Clearly the 85-year-old Borowitz had been standing at the gates of change for a very long time. But it took one young woman to steer him by the elbow, and walk him through.

It’s been a shot heard ’round (and beyond) the Reform-Jewish world. And what a heady moment for future Rabbi Molly. But Molly’s smart enough to know that not everybody out there is applauding; and that notwithstanding Rabbi Borowitz’s shiny-new seal of approval, or the many positive steps towards inclusion and equality taken by the Reform movement over the last 20 years, not all of its congregations are gung-ho about hiring an LGBT – or, in some instances, even a female – spiritual leader. (And, of course, we’re only talking about one branch of Judaism, here – the most liberal one, to boot. Clearly, Jews who hew to Orthodoxy – a literal embrace of the Torah’s teachings – must grapple with these issues on a whole different level.)

The road to social justice – we know it’s long and filled with minefields. But here was another step, another speech, another signature, in the right direction.

Molly G. Kane
HUC-JIR Senior Sermon
April 22, 2010
Parashat Achrei Mot/Kedoshim
HUC-JIR Senior Sermon
April 22, 2010
Parashat Achrei Mot/Kedoshim

V’et zachar lo tishkav mishkave isha to’avah hi.

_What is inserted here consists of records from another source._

import Literature.MathematicalPhysics.QuantumFieldTheory.Balaban1983to89.B11SectGGlobal

/-!
# `Balaban1983to89.B11SectGGlobalSizes` — generic JUMP-FREE SIZE families for the global-form majorant algebra `B11SectGGlobal`: the block sup size, the
# PAIR size (weighted differences over a pair domain, BOTH ends read on the unrestricted vector) and their sum; the lemmas by which pointwise ∕ pairwise
# output estimates of the printed shape feed a `HasMajG`

[4] = T. Bałaban, *Propagators and renormalization transformations for lattice gauge theories. II*, Commun. Math. Phys. **96** (1984) 223–250
[`Balaban1984PropagatorsII`]; [B9] = T. Bałaban, *Propagators for lattice gauge theories in a background field*, Commun. Math. Phys. **99** (1985) 389–434
[`Balaban1985BackgroundPropagators`].

statement-level skeleton of published theorems with citation tags; proofs where landed; nothing here is a claim about the
Yang–Mills mass gap

THE PRINTED LOCI.  [B9] (3.39)–(3.40) p. 397: *"|λ| = sup_x |λ(x)|"*, *"‖λ‖_β = max sup |R(U(Γ_{x,x′}))λ(x′) − λ(x)| ∕ |x − x′|^β"* (the pair quotient); (3.43)–(3.45)
p. 398: the output side of the Hölder entries reads DIFFERENCES of the output at pairs near `y` (behind a smooth `ζ`), the input side a support condition;
[4] (2.51)–(2.53) p. 232 (block majorants and their use), (2.137) p. 247 (the pair parameter).

WHY THIS FILE (cell `pub-ymgap`, node N06; second half of the kernel piece worded WANTED by the knit owner dag-n06-d g12 — «generic, no pins, no schema
re-typing»).  `B11SectGGlobal` types the localisation-free currency `Size ∕ HasMajG`; THIS FILE supplies the generic size families a Hölder-type
INTERMEDIATE is made of, over ANY finite carrier `X` with a block MEMBERSHIP relation `mem : X → 𝔅 → Prop` (a block map `blk x = y`, or a class relation
with several index bonds per block such as n06-d's `RelB (sI p.1) y`):
* §1 ★ `Size.ofSup g mem` (`sz y f := ⨆_x [mem x y]·|f x|`; `= (BlockNorm.ofBlocks g blk).toSize` value by value for `mem x y := blk x = y`); ★ `Size.ofPairs g mem P w
  hw` — `sz y f := ⨆_{(z,z′)} [mem z y ∧ P z z′]·w z z′·|f z − f z′|`, the partner `z′` read at its TRUE value wherever it lies (no zero-extension, hence NO
  class-boundary jump — contrast `B9CoReadingCoordsInputJump.loc_bHS_ge_jump` for the sharp-cut classes); `Size.supPairs g mem P w hw W hW := (ofSup).weight W
  + ofPairs` (the shape «`W(y)·sup_{Δ(y)}|f| + sup_pairs w·|Δf|`» of (3.39)–(3.40) with the power `W(y) = (Lʲη)^{−p}` inside, p. 398);
* §2 term lemmas (`ofSup_abs_le ∕ ofSup_sz_le`, `ofPairs_term_le ∕ ofPairs_sz_le`, `supPairs_sz`) and the FEEDING lemmas ★ `hasMajG_ofSup_of_pointBound`,
  ★ `hasMajG_ofPairs_of_pairBound`, `hasMajG_supPairs_of_bounds`: a global majorant INTO these sizes from pointwise ∕ pairwise bounds of the output by the
  kernel-weighted input profile — the form in which a (3.43)∕(3.45)-type estimate is stated.
Which carrier, membership, pair domain and weight (def-Y's `XSK` with `RelB`, the η-scale `wS` or the ξ-scale `t^{−γ}`, admissible pairs) instantiate a
certificate's Hölder intermediate is the SCHEMA OWNER's word — not in this file.
HONEST SCOPE.  Generic finite-dimensional bookkeeping; nothing of [4] or [B9] asserted; no pin, no schema; COUNT-NEUTRAL; N06 NOT discharged; nothing
continuum, nothing about the mass gap.  Cell `pub-ymgap` (HUMAN RULING D-0062), Track A node N06 [B9], width seat `pub-ymgap-dag-n06-w6` (g2), 2026-08-28.
-/

noncomputable section

namespace Literature.MathematicalPhysics.QuantumFieldTheory.Balaban1983to89.B11SectGGlobalSizes

open Finset B6RandomWalk
open B11SectG (BlockNorm HasMaj)
open B11SectGGlobal (Size HasMajG)

variable {g : B6.Geometry} {X : Type} [Fintype X]
variable {F₁ : Type} [AddCommGroup F₁] [Module ℝ F₁]

/-! ## §1 The sup size, the pair size, their sum -/

/-- ★ The block SUP size `sz y f = sup_{mem x y} |f x|` over a membership relation (jump-free: a sup does not read any partner's value).
[cite: Balaban1985BackgroundPropagators, (3.39) p.397; Balaban1984PropagatorsII, (2.51) p.232] -/
def Size.ofSup (g : B6.Geometry) (mem : X → g.Site → Prop) [∀ x y, Decidable (mem x y)] : Size g (X → ℝ) where
  sz y f := ⨆ x : X, if mem x y then |f x| else 0
  nonneg y f := Real.iSup_nonneg fun x => by split_ifs; exacts [abs_nonneg _, le_rfl]
  zero y := by simp only [Pi.zero_apply, abs_zero, ite_self, Real.iSup_const_zero]
  add_le y f f' := by
    have h0 : 0 ≤ (⨆ x : X, if mem x y then |f x| else 0) := Real.iSup_nonneg fun x => by split_ifs; exacts [abs_nonneg _, le_rfl]
    have h0' : 0 ≤ (⨆ x : X, if mem x y then |f' x| else 0) := Real.iSup_nonneg fun x => by split_ifs; exacts [abs_nonneg _, le_rfl]
    refine Real.iSup_le (fun x => ?_) (add_nonneg h0 h0')
    have hF := le_ciSup (f := fun x : X => if mem x y then |f x| else 0) (Finite.bddAbove_range _) x
    have hF' := le_ciSup (f := fun x : X => if mem x y then |f' x| else 0) (Finite.bddAbove_range _) x
    split_ifs with h
    · rw [if_pos h] at hF hF'
      exact (abs_add_le (f x) (f' x)).trans (add_le_add hF hF')
    · exact add_nonneg h0 h0'
  neg y f := by simp only [Pi.neg_apply, abs_neg]

/-- for a block MAP the sup size is the size family under `BlockNorm.ofBlocks`, value by value. [cite: Balaban1984PropagatorsII, (2.51) p.232, dictionary] -/
theorem ofSup_blk_sz [DecidableEq g.Site] (blk : X → g.Site) (y : g.Site) (f : X → ℝ) :
    (Size.ofSup g (fun x y => blk x = y)).sz y f = (BlockNorm.ofBlocks g blk).toSize.sz y f := by
  unfold Size.ofSup BlockNorm.ofBlocks
  simp only [B11SectGGlobal.toSize_sz]
  congr 1; funext x; congr 1

/-- ★ **THE PAIR SIZE**: `sz y f := ⨆_{(z,z′)} [mem z y ∧ P z z′]·w(z,z′)·|f z − f z′|` over a pair domain `P` with a weight `w ≥ 0` (e.g. `|z − z′|^{−β}` at the η- or
the ξ-scale), BOTH ends read on the unrestricted vector — the jump-free reading of the Hölder part `‖λ‖_β` of (3.40) near `y`.
[cite: Balaban1985BackgroundPropagators, (3.40) p.397; Balaban1984PropagatorsII, (2.137) p.247] -/
def Size.ofPairs (g : B6.Geometry) (mem : X → g.Site → Prop) [∀ x y, Decidable (mem x y)] (P : X → X → Prop) [DecidableRel P] (w : X → X → ℝ)
    (hw : ∀ z z', 0 ≤ w z z') : Size g (X → ℝ) where
  sz y f := ⨆ p : X × X, if mem p.1 y ∧ P p.1 p.2 then w p.1 p.2 * |f p.1 - f p.2| else 0
  nonneg y f := Real.iSup_nonneg fun p => by
    split_ifs
    · exact mul_nonneg (hw _ _) (abs_nonneg _)
    · exact le_rfl
  zero y := by simp only [Pi.zero_apply, sub_zero, abs_zero, mul_zero, ite_self, Real.iSup_const_zero]
  add_le y f f' := by
    have h0 : 0 ≤ (⨆ p : X × X, if mem p.1 y ∧ P p.1 p.2 then w p.1 p.2 * |f p.1 - f p.2| else 0) :=
      Real.iSup_nonneg fun p => by split_ifs; exacts [mul_nonneg (hw _ _) (abs_nonneg _), le_rfl]
    have h0' : 0 ≤ (⨆ p : X × X, if mem p.1 y ∧ P p.1 p.2 then w p.1 p.2 * |f' p.1 - f' p.2| else 0) :=
      Real.iSup_nonneg fun p => by split_ifs; exacts [mul_nonneg (hw _ _) (abs_nonneg _), le_rfl]
    refine Real.iSup_le (fun p => ?_) (add_nonneg h0 h0')
    have hF := le_ciSup (f := fun p : X × X => if mem p.1 y ∧ P p.1 p.2 then w p.1 p.2 * |f p.1 - f p.2| else 0) (Finite.bddAbove_range _) p
    have hF' := le_ciSup (f := fun p : X × X => if mem p.1 y ∧ P p.1 p.2 then w p.1 p.2 * |f' p.1 - f' p.2| else 0) (Finite.bddAbove_range _) p
    split_ifs with h
    · rw [if_pos h] at hF hF'
      simp only [Pi.add_apply]
      calc w p.1 p.2 * |f p.1 + f' p.1 - (f p.2 + f' p.2)| ≤ w p.1 p.2 * (|f p.1 - f p.2| + |f' p.1 - f' p.2|) := by
            refine mul_le_mul_of_nonneg_left ?_ (hw _ _)
            calc _ = |(f p.1 - f p.2) + (f' p.1 - f' p.2)| := by ring_nf
              _ ≤ _ := abs_add_le _ _
        _ ≤ _ := by rw [mul_add]; exact add_le_add hF hF'
    · exact add_nonneg h0 h0'
  neg y f := by simp only [Pi.neg_apply, neg_sub_neg, abs_sub_comm]

/-- ★ **THE HÖLDER-TYPE SIZE** `W(y)·sup_{Δ(y)}|f| + sup_pairs w·|f z − f z′|` (the power `(Lʲη)^{−p}` inside the sup part, p. 398 *"conventional"*) — jump-free.
[cite: Balaban1985BackgroundPropagators, (3.39)–(3.40) p.397 + p.398 (remark after (3.47))] -/
def Size.supPairs (g : B6.Geometry) (mem : X → g.Site → Prop) [∀ x y, Decidable (mem x y)] (P : X → X → Prop) [DecidableRel P] (w : X → X → ℝ)
    (hw : ∀ z z', 0 ≤ w z z') (W : g.Site → ℝ) (hW : ∀ y, 0 ≤ W y) : Size g (X → ℝ) :=
  ((Size.ofSup g mem).weight W hW).add (Size.ofPairs g mem P w hw)

/-! ## §2 Term lemmas and the feeding lemmas -/

section Terms

variable (mem : X → g.Site → Prop) [∀ x y, Decidable (mem x y)] (P : X → X → Prop) [DecidableRel P] (w : X → X → ℝ) (hw : ∀ z z', 0 ≤ w z z')

/-- every value in the block is below the sup size. [cite: Balaban1985BackgroundPropagators, (3.39) p.397, bookkeeping] -/
theorem ofSup_abs_le {y : g.Site} {x : X} (hx : mem x y) (f : X → ℝ) : |f x| ≤ (Size.ofSup g mem).sz y f := by
  have h := le_ciSup (f := fun x : X => if mem x y then |f x| else 0) (Finite.bddAbove_range _) x
  simp only [if_pos hx] at h
  exact h

/-- the sup size is below any common bound `M ≥ 0` of the values in the block. [cite: Balaban1985BackgroundPropagators, (3.39) p.397, bookkeeping] -/
theorem ofSup_sz_le {y : g.Site} {f : X → ℝ} {M : ℝ} (hM : 0 ≤ M) (h : ∀ x, mem x y → |f x| ≤ M) : (Size.ofSup g mem).sz y f ≤ M := by
  refine Real.iSup_le (fun x => ?_) hM
  split_ifs with hx
  · exact h x hx
  · exact hM

/-- every weighted pair difference of the domain is below the pair size. [cite: Balaban1985BackgroundPropagators, (3.40) p.397, bookkeeping] -/
theorem ofPairs_term_le {y : g.Site} {z z' : X} (hz : mem z y) (hP : P z z') (f : X → ℝ) :
    w z z' * |f z - f z'| ≤ (Size.ofPairs g mem P w hw).sz y f := by
  have h := le_ciSup (f := fun p : X × X => if mem p.1 y ∧ P p.1 p.2 then w p.1 p.2 * |f p.1 - f p.2| else 0) (Finite.bddAbove_range _) (z, z')
  simp only [if_pos (And.intro hz hP)] at h
  exact h

/-- the pair size is below any common bound `M ≥ 0` of the weighted pair differences — in particular it is SMALL for an output with small differences near
`y`, wherever the partners lie (no jump). [cite: Balaban1985BackgroundPropagators, (3.40) p.397, bookkeeping] -/
theorem ofPairs_sz_le {y : g.Site} {f : X → ℝ} {M : ℝ} (hM : 0 ≤ M) (h : ∀ z z', mem z y → P z z' → w z z' * |f z - f z'| ≤ M) :
    (Size.ofPairs g mem P w hw).sz y f ≤ M := by
  refine Real.iSup_le (fun p => ?_) hM
  split_ifs with hp
  · exact h p.1 p.2 hp.1 hp.2
  · exact hM

/-- the Hölder-type size unfolds as `W y·(sup size) + (pair size)`. [cite: Balaban1985BackgroundPropagators, (3.39)–(3.40) p.397, bookkeeping] -/
@[simp] theorem supPairs_sz (W : g.Site → ℝ) (hW : ∀ y, 0 ≤ W y) (y : g.Site) (f : X → ℝ) :
    (Size.supPairs g mem P w hw W hW).sz y f = W y * (Size.ofSup g mem).sz y f + (Size.ofPairs g mem P w hw).sz y f := rfl

variable {s₁ : Size g F₁} {T : F₁ →ₗ[ℝ] (X → ℝ)} {K : g.Site → g.Site → ℝ}

/-- ★ **FEEDING THE SUP SIZE**: a pointwise bound of the output by the kernel-weighted input profile, `|(T f)(x)| ≤ Σ_b K(y,b)·s₁ b f` for `x` in the block of
`y` (`K ≥ 0`), IS a global majorant into `Size.ofSup`. [cite: Balaban1984PropagatorsII, (2.51)–(2.53) p.232; Balaban1985BackgroundPropagators, (3.42) p.397] -/
theorem hasMajG_ofSup_of_pointBound (hK : ∀ a b, 0 ≤ K a b)
    (h : ∀ (f : F₁) (y : g.Site) (x : X), mem x y → |T f x| ≤ ∑ b : g.Site, K y b * s₁.sz b f) : HasMajG s₁ (Size.ofSup g mem) T K :=
  fun f y => ofSup_sz_le mem (Finset.sum_nonneg fun b _ => mul_nonneg (hK y b) (s₁.nonneg b f)) (h f y)

/-- ★ **FEEDING THE PAIR SIZE**: a pairwise bound of the output differences, `w(z,z′)·|(T f)(z) − (T f)(z′)| ≤ Σ_b K(y,b)·s₁ b f` for `z` in the block of `y` and
`P z z′` (`K ≥ 0`), IS a global majorant into `Size.ofPairs` — the shape of the output side of (3.43)∕(3.45). [cite: Balaban1984PropagatorsII, (2.51)–(2.53) p.232; Balaban1985BackgroundPropagators, (3.43)–(3.45) p.398] -/
theorem hasMajG_ofPairs_of_pairBound (hK : ∀ a b, 0 ≤ K a b)
    (h : ∀ (f : F₁) (y : g.Site) (z z' : X), mem z y → P z z' → w z z' * |T f z - T f z'| ≤ ∑ b : g.Site, K y b * s₁.sz b f) :
    HasMajG s₁ (Size.ofPairs g mem P w hw) T K :=
  fun f y => ofPairs_sz_le mem P w hw (Finset.sum_nonneg fun b _ => mul_nonneg (hK y b) (s₁.nonneg b f)) (h f y)

/-- **FEEDING THE HÖLDER-TYPE SIZE**: a pointwise bound with kernel `K₀` (weighted by `W(y)`) and a pairwise bound with kernel `K₁` give the global majorant into
`Size.supPairs` with kernel `W(y)·K₀ + K₁`. [cite: Balaban1984PropagatorsII, (2.51)–(2.53) p.232; Balaban1985BackgroundPropagators, (3.42)–(3.45) pp.397–398] -/
theorem hasMajG_supPairs_of_bounds {K₀ K₁ : g.Site → g.Site → ℝ} (W : g.Site → ℝ) (hW : ∀ y, 0 ≤ W y) (hK₀ : ∀ a b, 0 ≤ K₀ a b) (hK₁ : ∀ a b, 0 ≤ K₁ a b)
    (h₀ : ∀ (f : F₁) (y : g.Site) (x : X), mem x y → |T f x| ≤ ∑ b : g.Site, K₀ y b * s₁.sz b f)
    (h₁ : ∀ (f : F₁) (y : g.Site) (z z' : X), mem z y → P z z' → w z z' * |T f z - T f z'| ≤ ∑ b : g.Site, K₁ y b * s₁.sz b f) :
    HasMajG s₁ (Size.supPairs g mem P w hw W hW) T (fun a b => W a * K₀ a b + K₁ a b) := by
  have hsup : HasMajG (s₁.weight (fun _ => (1 : ℝ)) fun _ => zero_le_one) ((Size.ofSup g mem).weight W hW) T (fun a b => W a * K₀ a b) :=
    (hasMajG_ofSup_of_pointBound mem hK₀ h₀).weight (fun _ => zero_le_one) hW fun a b => by rw [mul_one]
  have hsup' : HasMajG s₁ ((Size.ofSup g mem).weight W hW) T (fun a b => W a * K₀ a b) := by
    intro f a
    have h1 := hsup f a
    simp only [B11SectGGlobal.Size.weight_sz, one_mul] at h1 ⊢
    exact h1
  exact hsup'.target_add (hasMajG_ofPairs_of_pairBound mem P w hw hK₁ h₁)

end Terms

end Literature.MathematicalPhysics.QuantumFieldTheory.Balaban1983to89.B11SectGGlobalSizes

“Do not lie with a male as one lies with a woman;
it is an abhorrence.”

“This section of the Torah
stings more than any other,”
Elliot Dorf once wrote.
This text has certainly stung me.
When I was younger I wondered,
Is it either
be gay or be Jewish?
And sometimes I thought
I should just be gay quietly
in order to be the Jew I want to be.
But, I don’t want to be quiet.
And certainly for those of you who know
me well and maybe even those who don’t
I am not often quiet.
And certainly not this morning.

For so long, the voice of Leviticus took priority
over the human voices it silenced.
Back in the 11th century Ibn Ezra is clear
in his exegesis of the text. He writes,
“In my opinion, the meaning of this verse is quite
straight forward: a man is not to have sex with
another man….this is a deed that should be
punishable by death.”

And as recently as this past year a
commentator posted on chabad.org,

“Torah demands that man not lie with a man as he would a woman.
All the excuses, like some animals are gay,
gayness is normal, no one is getting hurt, are anti Jewish.
As Jews, we are not permitted gayness.
Look what happened to Sodom and Gemorrah.”

How does any society move from such degradation to liberation?
How do we get from here to there?

We move through five different stages:
fear, ambivalence, tolerance, acceptance, and then liberation.
The transition from one stage to another is not always clear.
The stages are fluid.
And as we grow, we set new goals and reach for new horizons.
by pushing ourselves to strive for a new future.
We begin first in the recent past.

Fear

The year is 1985.
The place: a small apartment
in New York City.
A group of Jews;
gays, lesbians, and allies
comes together for a Passover seder.
They take their glasses
fill them with wine,
spill out drop by drop
while shouting out one by one
the plagues of modern society:

Ignorance
Homophobia
Sodomy Laws
the death of Judy Garland
Stonewall
the animosity of the Women’s movement towards Lesbians
the assassination of Harvey Milk
AIDS
discrimination against gays in the workplace
Civil laws that forbid same-sex marriage

Just before Pesach that year, Margaret Holub
a student at Hebrew Union College – Jewish Institute of Religion
stands in this sanctuary to deliver her senior sermon.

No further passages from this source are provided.